Praise God in all circumstance?

Yes, all circumstances.

"Yeah, but people do evil."

Yes, they do, and God is bigger than they are.

So I say, "Thank you, Jesus. It’s not the route I wanted, but in retrospect, it’s the one that I am most glad for."

Live life by faith. God is good. God is in charge. God has a plan. God works out all things for the good of those that love him and are called according to his purpose.

Live Your Life Like Jesus?

I've read a lot of books on how to live life, and most books say to live life like Jesus. Do I believe that? Well, yes and no. Yes, I should live my life like Jesus, but with one exception.

What is one thing that Jesus never did that you and I need to do all the time?

Repent.

Most of the books on discipleship tend to say live like Jesus. And by looking at the life of Jesus, here’s what you’ll never see Jesus do – repent of sin, because he never sinned. You never see Jesus look somebody in the eye and say, “I did evil. I said wrong. I was wicked. I was selfish. I was bad. I took advantage of you. I lied about you. I exploited you. I manipulated you. That was evil. Forgive me.” You’d never see Jesus say that cause he never sinned.

You and I, we sin. John says, “He who says he’s without sin doesn’t know God.” We fail to do good. That’s sin of omission. We do bad. That’s sin of commission. We sin in our words. We sin in our deeds. We sin in our motives. We sin in our heart. We sin in our imagination. We sin in our mind.

We need to repent. "God, it was wrong. I need you to save me from myself and change me. The person that I have offended or people I have offended, I have done wrong.
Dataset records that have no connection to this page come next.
/-- **Divergence of the capacity from unboundedness of the height**: under the hypotheses of
`im_sq_le_two_mul_hcap_hpFill_image_Icc`, if `im η` is unbounded on `[0, 1)` then for every
`M` some initial segment `η[0, s]` has capacity `≥ M` — the hypothesis `hdiv` of
`exists_capacity_parametrisation_of_limit`. [cite: KemppainenSmirnov2017, App. A Lemma A.13] -/
theorem le_hcap_hpFill_image_Icc_of_le_im {η : ℝ → ℂ} (hc : ContinuousOn η (Ico 0 1))
    (h0 : (η 0).im = 0) (hdivIm : ∀ M : ℝ, ∃ s ∈ Ico (0 : ℝ) 1, M ≤ (η s).im) (M : ℝ) :
    ∃ s ∈ Ico (0 : ℝ) 1,
      ∀ φ : ConformalEquiv (upperHalfPlaneSet \ hpFill (η '' Icc 0 s)) upperHalfPlaneSet,
        IsHydrodynamicMap (hpFill (η '' Icc 0 s)) φ → M ≤ hcap (hpFill (η '' Icc 0 s)) φ := by
  obtain ⟨s, hs, hM⟩ := hdivIm (Real.sqrt (2 * max M 0) + 1)
  refine ⟨s, hs, fun φ hφ ↦ ?_⟩
  have hsi : 0 < (η s).im := lt_of_lt_of_le (by positivity) hM
  have h1 := im_sq_le_two_mul_hcap_hpFill_image_Icc hc h0 hs hsi hφ
  have h2 : 2 * max M 0 ≤ (η s).im ^ 2 := by
    have h3 : 0 ≤ Real.sqrt (2 * max M 0) := Real.sqrt_nonneg _
    have h4 : Real.sqrt (2 * max M 0) ^ 2 = 2 * max M 0 := Real.sq_sqrt (by positivity)
    nlinarith [hM, h3, h4]
  linarith [le_max_left M 0]

end Literature.Probability.RandomPlanarGeometry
I need you to forgive me."

You repent of sin to become a Christian, to grow as a Christian, and to reveal Christ to others. All of a Christian's life is one of repentance.

"When our Lord and Master, Jesus Christ, said "Repent", He called for the entire life of believers to be one of repentance." - Martin Luther

Tuesday, December 24, 2013

Marriage refers to Christ and the church

Ruth Bell Graham, wife of evangelist Billy Graham, said that if two people agree on everything, one of them is unnecessary. So many times, though, I can't see past the emotions of the moment, and I long for agreement in everything. From the outside looking in, it would probably appear as though the marriage is in trouble. But a marriage built on a foundation by God is suspended from above and is firmly attached. By God's grace, it will not crash down to the ground.

It is the weight of our sin that accelerates us into the "bad times". But every marriage, no matter what, refers to Christ and the church. God designed marriage to be a picture.

“Marriage is more than your love for each other....In your love, you see only the heaven of your own happiness, but in marriage you are placed at a post of responsibility towards the world and mankind. Your love is your own private possession, but marriage is more than something personal - it is a status, and office. Just as it is the crown, and not merely the will to rule, that makes the king, so it is marriage, and not merely your love for each other, that joins you together in the sight of God and man.”
   
― Dietrich Bonhoeffer, Letters and Papers from Prison

"Welcome one another . . . for the glory of God." That is God’s word for your marriage. Thank him for it; thank him for leading you thus far; ask him to establish your marriage, to confirm it, sanctify it, and preserve it. So your marriage will be ‘for the praise of God’s glory.’ Amen.”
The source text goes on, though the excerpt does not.